Assignment: With the first line as the start and the line containing "and the Kummer compatibility" as the end, write out every line of the records exactly.

Stored items:
* * * * * * *
/-!
# Greenberg's datum `C_p = ker(E[p^∞] → Ẽ(𝔽̄_p))` of a good prime of `E/ℚ`, IN THE KERNEL:
# `D_p`-stability, GV's hypothesis "`I_p` acts trivially on `D`" and the Kummer compatibility
# DISCHARGED from the tree's reduction map; hence `Sel_{p^∞}(E/ℚ_∞) ⊆ S^{Σ₀}_{E[p^∞]}(ℚ_∞)` and the
# `E(ℚ)[p]`-corrected comparison with NO hypothesis on the datum

HONEST FRAMING (cell `b2b-bsdres`, run/shared/lean/b2b/bsd-rank1-residual/, verbatim in every
file): the goal of the cell is to DELETE the COMBINATION-SHAPED residual classes of the
Birch–Swinnerton-Dyer formula for ALL analytic-rank `≤ 1` elliptic curves over `ℚ` — "full BSD
formula for every rank `≤ 1` curve in class `C`" assembled STRICTLY from published theorems — so
that the rank-`≤ 1` remainder becomes exactly the CONSTRUCTION-SHAPED classes, which are TYPED
(missing-input `Prop`s), NOT attempted. This is not "finishing BSD". Sub-cell
`b2b-bsdres-eisenstein-p2` (CLASS-OWNERS row "X2"), gen 9: research route; NO CLAIM BEYOND STATED
CLASSES; nothing here changes a label. Four definitions WITH BODIES (`specVal`, `localRed`,
`reductionDatum`, `reductionData` — Greenberg's own objects, no `Prop`-valued def, nothing asserted)
and theorems; NO named fact.

GREENBERG–VATSAL p. 26 (arXiv:math/9906215; Invent. Math. 142 (2000)): "Assume that `E` has good
ordinary reduction at `p`. Then viewing `A` as a `G_{ℚ_p}`-module, we define
`C = ker(E[p^∞] → Ẽ[p^∞])`, where `Ẽ` is the reduction of `E` modulo `p`. Then `D = Ẽ[p^∞]` is
unramified as a `G_{ℚ_p}`-module … In [Gre99], one can find a proof that `im(κ_p) = L_p`. This result,
together with the fact that `im(κ_η) = 0` for all primes `η` of `ℚ_∞` not lying over `p`, implies
that `Sel_E(ℚ_∞)_p = S_A(ℚ_∞)`. The nonprimitive Selmer groups `Sel^{Σ₀}_E(ℚ_∞)_p` and
`S^{Σ₀}_A(ℚ_∞)` also coincide". THIS FILE builds that `C` for a globally minimal `E/ℚ` at a prime
`p ∤ Δ_E` as a `GreenbergSelmer.LocalDatum` on `E[p^∞] = W.geomPrimaryTorsion p`, from the tree's
reduction homomorphism `E(K̄_v) → Ẽ(k̄_v)` of the minimal model over the valuation ring of the
spectral valuation of `K̄_v` (`goodReductionHom`, `localIntModel_baseChange`,
`OrdinaryLocalReductionMapProofs` — Silverman VII.2.1), and PROVES:
* `localRed_smul_of_mem_absInertia` — the local inertia group does not change reductions
  (`reducePoint_congrEquiv_smul_eq_of_val` + `mem_inertia_iff_spectralValuation` +
  `inertia_eq_absInertia`): "`D = Ẽ[p^∞]` is unramified";
* `reductionDatum` — `C_v = E[p^∞] ∩ ker red_v` is `D_v`-stable (`localRed_smul_eq_zero_iff`);
* **`reductionDatum_htriv`** — GV's hypothesis "`I_p` acts trivially on `D`" (the `htriv` of every
  gen-8 comparison theorem `GreenbergVatsalTorsion*.natCard_gvSelmer_torsion*`) HOLDS for `C_v`;
* **`reductionDatum_kummer`** — the Kummer compatibility of `GreenbergVatsalSelmerLink` (`σP - P`
  torsion, `σ ∈ I_{ℚ_v}`, `P ∈ E(K̄_v)` ⟹ `σP - P ∈ C_v`: `red(σP) = red(P)`) HOLDS for `C_v` —
  Greenberg's `im(κ_p) ⊆ L_p` in the direction needed for an inclusion;
* **`selmerInfty_le_gvSelmerInfty_reductionData`** — `Sel_{p^∞}(E/ℚ_∞) ⊆ S^{Σ₀}_{E[p^∞]}(ℚ_∞)`
  (GV (6)) with NO hypothesis on the datum, for every `ℤ_p`-extension and every `Σ₀ ⊇` bad primes:
  referee R102.2 (b) (`gvSelmer-SelmerDualData-link`) — the Selmer group whose Pontryagin dual is
  `SelmerDualData.X` (route G's `D.X`) sits inside the object of the kernel comparison;
* **`natCard_gvSelmerInfty_torsion_reductionData`** — gen 8's `E(ℚ)[p]`-corrected GV Prop. (2.8)
  `#S^{Σ₀}_{E[p]}(ℚ_∞) = #S^{Σ₀}_{E[p^∞]}(ℚ_∞)[p] · #E(ℚ_∞)[p^∞][p]` for Greenberg's datum at an odd
  good ordinary `p`, `κ` cyclotomic, now with NO hypothesis on the datum at all.
On `Σ₀ ⊇ Ram(E[p^∞])` (GV Prop. (2.5), referee R102.2 (a)): the standing hypothesis `hS` ("every
finite `v ∉ Σ₀` with `v ∤ p` is good") gives `Ram(E[p^∞]) ∖ {p} ⊆ Σ₀` by Silverman VII.4.1(a), in
the kernel as `GreenbergVatsalTorsionCurve.unramified_outside`; route G takes
`Σ₀ = {ℓ ∣ N₁N₂, ℓ ≠ p}`.
WHAT STAYS PRINTED: `im(κ_p) = L_p` with EQUALITY (Greenberg LNM 1716 Props. 2.1–2.4), GV Cor. (2.3),
Prop. (2.4), Prop. (2.5) ("Let `p` be an odd prime. Assume that `S_A(ℚ_∞)` is `Λ`-cotorsion and
that `D` is unramified for the action of `G_{ℚ_p}`. Suppose that `Σ₀` is a subset of `Σ − {p, ∞}`
which contains `Ram(A)`. Then `S^{Σ₀}_A(ℚ_∞)^` has no nonzero, finite `Λ`-submodules." — p. 23; NO
`H⁰`/torsion clause) and the multiplicative-prime datum (Tate curve, GV pp. 14–15).

References: Greenberg–Vatsal 2000, §2 pp. 14, 19, 23, 25–26; Greenberg, LNM 1716 (1999), §1 p. 62,
§2 pp. 69–75; Silverman, *AEC* 2nd ed., VII.2.1, VII.4.1; Neukirch, *ANT* II (4.8), (9.3).
-/

noncomputable section

open scoped Classical AddSubgroup NNReal

open NumberField IsDedekindDomain Field
open Literature.NumberTheory.EllipticCurves Literature.NumberTheory.EllipticCurves.GreenbergSelmer
  Literature.NumberTheory.GaloisRepresentations IsDedekindDomain.HeightOneSpectrum
  Summit.BirchSwinnertonDyer.Rank1Residual.X2.GreenbergVatsalTorsion
open WeierstrassCurve (minimalDiscriminantInt integralModelInt)

universe u

namespace Summit.BirchSwinnertonDyer.Rank1Residual.X2.GreenbergVatsalReductionDatum

/-! ## §1. The spectral valuation `|·|_v` on `K̄_v`, chosen once -/

section SpecVal

variable {K : Type u} [Field K] [NumberField K] (v : HeightOneSpectrum (𝓞 K))

/-- **The spectral valuation `|·|_v` on `K̄_v`** (a choice from the tree's
`exists_spectralValuation`; the choice is immaterial: its values are the spectral norm,
`specVal_spec`). [cite: NeukirchANT1999, Ch. II Thm. (4.8)] -/
def specVal : Valuation (AlgebraicClosure (v.adicCompletion K)) ℝ≥0 :=
  v.exists_spectralValuation.choose

/-- `specVal v` computes the spectral norm. [cite: NeukirchANT1999, Ch. II Thm. (4.8)] -/
theorem specVal_spec : ∀ x : AlgebraicClosure (v.adicCompletion K),
    (specVal v x : ℝ) = spectralNorm (v.adicCompletion K) (AlgebraicClosure (v.adicCompletion K)) x :=
  v.exists_spectralValuation.choose_spec

end SpecVal

/-! ## §2. The reduction map `E(K̄_v) → Ẽ(k̄_v)` of a globally minimal `E/ℚ` at a good prime -/

section Red

variable (W : WeierstrassCurve ℚ) [W.IsGloballyMinimal] (p : ℕ) [Fact p.Prime]
  {v : HeightOneSpectrum (𝓞 ℚ)}

/-- **The reduction map `red_v : E(K̄_v) →+ Ẽ(k̄_v)`** at the place `v ∋ p` of a globally minimal
`E/ℚ` with `p ∤ Δ_E`: the good-reduction homomorphism (`goodReductionHom`, Silverman VII.2.1) of the
minimal model `W_ℤ ⊗ 𝒪_w` over the valuation ring `𝒪_w` of `|·|_v` on `K̄_v`, transported along
`W_ℤ ⊗ K̄_v = E ⊗ K̄_v` (`localIntModel_baseChange`) — the map `red₀` of the tree's
`OrdinaryLocalReductionMapProofs` / `SelmerCorankControlRatOrdinaryProofs`, packaged as a definition.
[cite: SilvermanAEC2009, Prop. VII.2.1] -/
def localRed (hpv : ((p : ℕ) : 𝓞 ℚ) ∈ v.asIdeal) (hΔ : ¬ (p : ℤ) ∣ minimalDiscriminantInt W) :
    localPoints W (v.adicCompletion ℚ) →+
      (((integralModelInt W).map (algebraMap ℤ ↥(specVal v).valuationSubring)).map
        (IsLocalRing.residue ↥(specVal v).valuationSubring)).toAffine.Point :=
  (goodReductionHom _ (Valuation.valuationSubring.integers (specVal v))
      (W.isUnit_Δ_localIntModel hpv (specVal_spec v) hΔ)).comp
    (WeierstrassCurve.Affine.Point.congrEquiv (W.localIntModel_baseChange (specVal v).valuationSubring).symm).toAddMonoidHom

/-- `red_v P` is the tree's `reducePoint` of the transported point (the shape `hred₀` of
`OrdinaryLocalReductionMapProofs`). [cite: SilvermanAEC2009, Prop. VII.2.1] -/
theorem localRed_apply (hpv : ((p : ℕ) : 𝓞 ℚ) ∈ v.asIdeal) (hΔ : ¬ (p : ℤ) ∣ minimalDiscriminantInt W)
    (P : localPoints W (v.adicCompletion ℚ)) :
    localRed W p hpv hΔ P =
      ((integralModelInt W).map (algebraMap ℤ ↥(specVal v).valuationSubring)).reducePoint
        (WeierstrassCurve.Affine.Point.congrEquiv (W.localIntModel_baseChange (specVal v).valuationSubring).symm P) :=
  rfl

/-- **`ker red_v` is `Γ_{ℚ_v}`-stable**: `red_v (σQ) = 0 ↔ red_v Q = 0` (tree:
`localRed_smul_eq_zero_iff`). [cite: SilvermanAEC2009, VII.§2] -/
theorem localRed_smul_eq_zero_iff (hpv : ((p : ℕ) : 𝓞 ℚ) ∈ v.asIdeal)
    (hΔ : ¬ (p : ℤ) ∣ minimalDiscriminantInt W) (σ : absoluteGaloisGroup (v.adicCompletion ℚ))
    (Q : localPoints W (v.adicCompletion ℚ)) :
    localRed W p hpv hΔ (σ • Q) = 0 ↔ localRed W p hpv hΔ Q = 0 :=
  W.localRed_smul_eq_zero_iff (specVal_spec v) (W.isUnit_Δ_localIntModel hpv (specVal_spec v) hΔ)
    (localRed W p hpv hΔ) (fun _ ↦ rfl) σ Q

/-- **The local INERTIA group does not change the reduction: `red_v (σQ) = red_v Q` for
`σ ∈ I_{ℚ_v}`** (`σ` moves `𝒪_w`-integers within `𝔪_w` — `mem_inertia_iff_spectralValuation` with
`I_𝔐 = absInertia`, `inertia_eq_absInertia` — so the integral coordinates of `Q` have the same
residues, `reducePoint_congrEquiv_smul_eq_of_val`). This is "the inertia group acts trivially on
`Ẽ(k̄_v)`", i.e. on Greenberg's `D`. [cite: SilvermanAEC2009, VII.§2 and VII.4.1] -/
theorem localRed_smul_of_mem_absInertia (hpv : ((p : ℕ) : 𝓞 ℚ) ∈ v.asIdeal)
    (hΔ : ¬ (p : ℤ) ∣ minimalDiscriminantInt W) {σ : absoluteGaloisGroup (v.adicCompletion ℚ)}
    (hσ : σ ∈ absInertia (v.adicCompletion ℚ)) (Q : localPoints W (v.adicCompletion ℚ)) :
    localRed W p hpv hΔ (σ • Q) = localRed W p hpv hΔ Q := by
  obtain ⟨𝔐, h𝔐⟩ := v.localPrimesAbove_nonempty
  have hσ' : σ ∈ 𝔐.inertia (absoluteGaloisGroup (v.adicCompletion ℚ)) := by
    rw [inertia_eq_absInertia (specVal_spec v) h𝔐]; exact hσ
  have hmove := (mem_inertia_iff_spectralValuation (specVal_spec v) h𝔐).1 hσ'
  rw [localRed_apply, localRed_apply]
  exact reducePoint_congrEquiv_smul_eq_of_val (specVal_spec v) (W.localIntModel_baseChange _) σ Q
    (fun x y _ _ ↦ ⟨hmove x, hmove y⟩)

omit [W.IsGloballyMinimal] [Fact p.Prime] in
/-- `E(K̄) → E(K̄_v)` intertwines `res σ ∈ D_v` with `σ ∈ Γ_{ℚ_v}` (`pointsMap_smul`, with the tree's
two names `resGal = absGaloisRestrict` for the same restriction). [folklore] -/
theorem pointsMap_absGaloisRestrict_smul {K : Type u} [Field K] (V : WeierstrassCurve K)
    (E : Type u) [Field E] [Algebra K E] (σ : absoluteGaloisGroup E) (P : V.geomPoints) :
    pointsMap V E (absGaloisRestrict K E σ • P) = σ • pointsMap V E P :=
  pointsMap_smul V E σ P

/-! ## §3. Greenberg's datum `C_v = E[p^∞] ∩ ker red_v` -/

/-- **Greenberg's ordinary datum at a good prime `v ∋ p` of `E/ℚ`: `C_v = ker (E[p^∞] → Ẽ(k̄_v))`**,
the `p`-power torsion of the kernel of reduction `E₁` (= of the formal group; at a good ORDINARY `p`
this is Greenberg's `ℱ[p^∞] ≅ ℚ_p/ℤ_p`, LNM 1716 §1 p. 62, §2 p. 70: `0 → ℱ[p^∞] → E[p^∞] → Ẽ[p^∞] → 0`;
Greenberg–Vatsal's `C` with `D = A/C = Ẽ[p^∞]`, p. 14), as a `LocalDatum` of the tree's
`GreenbergSelmer`: `D_v`-stable because `ker red_v` is `Γ_{ℚ_v}`-stable.
[cite: GreenbergLNM1716, §1 p. 62 and §2 p. 70] [cite: GreenbergVatsal2000, §2 p. 14] -/
def reductionDatum (hpv : ((p : ℕ) : 𝓞 ℚ) ∈ v.asIdeal) (hΔ : ¬ (p : ℤ) ∣ minimalDiscriminantInt W) :
    LocalDatum ℚ (W.geomPrimaryTorsion p) v where
  plus := ((localRed W p hpv hΔ).comp
    ((pointsMap W (v.adicCompletion ℚ)).comp (W.geomPrimaryTorsion p).subtype)).ker
  smul_mem σ {m} hm := by
    rw [AddMonoidHom.mem_ker, AddMonoidHom.comp_apply, AddMonoidHom.comp_apply,
      AddSubgroup.coe_subtype] at hm ⊢
    rw [primaryComponent.coe_smul, pointsMap_absGaloisRestrict_smul, localRed_smul_eq_zero_iff]
    exact hm

/-- Membership in `C_v`: `m ∈ C_v ↔ red_v (ι m) = 0`. [cite: GreenbergLNM1716, §2 p. 70] -/
theorem mem_reductionDatum_plus_iff (hpv : ((p : ℕ) : 𝓞 ℚ) ∈ v.asIdeal)
    (hΔ : ¬ (p : ℤ) ∣ minimalDiscriminantInt W) (m : W.geomPrimaryTorsion p) :
    m ∈ (reductionDatum W p hpv hΔ).plus ↔
      localRed W p hpv hΔ (pointsMap W (v.adicCompletion ℚ) (m : W.geomPoints)) = 0 :=
  Iff.rfl

/-- **GV's hypothesis "`I_p` acts trivially on `D`" HOLDS for Greenberg's datum** (`htriv` of
`GreenbergVatsalTorsion.natCard_gvSelmer_torsion*`): for `x ∈ I_v` and `m ∈ E[p^∞]`,
`x•m - m ∈ C_v`, because the local inertia group does not change reductions
(`localRed_smul_of_mem_absInertia`). GV p. 14 (good ordinary: "`D = Ẽ[p^∞]` … unramified"),
p. 26 ("assume that `I_p` acts trivially on `D`"). [cite: GreenbergVatsal2000, §2 p. 14 and Prop. (2.8)] -/
theorem reductionDatum_htriv (hpv : ((p : ℕ) : 𝓞 ℚ) ∈ v.asIdeal)
    (hΔ : ¬ (p : ℤ) ∣ minimalDiscriminantInt W) :
    ∀ x ∈ inertia v, ∀ m : W.geomPrimaryTorsion p, x • m - m ∈ (reductionDatum W p hpv hΔ).plus := by
  intro x hx m
  obtain ⟨σ, hσ, rfl⟩ := Subgroup.mem_map.1 hx
  rw [mem_reductionDatum_plus_iff, AddSubgroupClass.coe_sub, primaryComponent.coe_smul, map_sub]
  change localRed W p hpv hΔ (pointsMap W (v.adicCompletion ℚ)
    (absGaloisRestrict ℚ (v.adicCompletion ℚ) σ • (m : W.geomPoints)) - _) = 0
  rw [pointsMap_absGaloisRestrict_smul, map_sub, localRed_smul_of_mem_absInertia W p hpv hΔ hσ,
    sub_self]

/-- **The KUMMER COMPATIBILITY of Greenberg's datum** (hypothesis `hL` of
`GreenbergVatsalSelmerLink.selmerGroupOver_le_gvSelmer`): a torsion point of the form `σP - P` with
`σ` in the local inertia group and `P ∈ E(K̄_v)` ARBITRARY lies in `C_v` — `red_v(σP - P) =
red_v(σP) - red_v(P) = 0`. This is Greenberg's "`Im κ_{v} ⊆ Im(H¹(C) → H¹(A))`" step at `v ∣ p`
(LNM 1716 §2, Props. 2.2/2.4) in the one direction needed for `Sel_E(L) ⊆ S_A(L)`.
[cite: GreenbergLNM1716, §2 pp. 70–75] -/
theorem reductionDatum_kummer (hpv : ((p : ℕ) : 𝓞 ℚ) ∈ v.asIdeal)
    (hΔ : ¬ (p : ℤ) ∣ minimalDiscriminantInt W) :
    ∀ σ ∈ absInertia (v.adicCompletion ℚ), ∀ (P : localPoints W (v.adicCompletion ℚ))
      (m : W.geomPrimaryTorsion p),
      pointsMap W (v.adicCompletion ℚ) (m : W.geomPoints) = σ • P - P →
        m ∈ (reductionDatum W p hpv hΔ).plus := by
  intro σ hσ P m hm
  rw [mem_reductionDatum_plus_iff, hm, map_sub, localRed_smul_of_mem_absInertia W p hpv hΔ hσ,
    sub_self]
* * * * * * *
Reply to the exercise:
/-!
# Greenberg's datum `C_p = ker(E[p^∞] → Ẽ(𝔽̄_p))` of a good prime of `E/ℚ`, IN THE KERNEL:
# `D_p`-stability, GV's hypothesis "`I_p` acts trivially on `D`" and the Kummer compatibility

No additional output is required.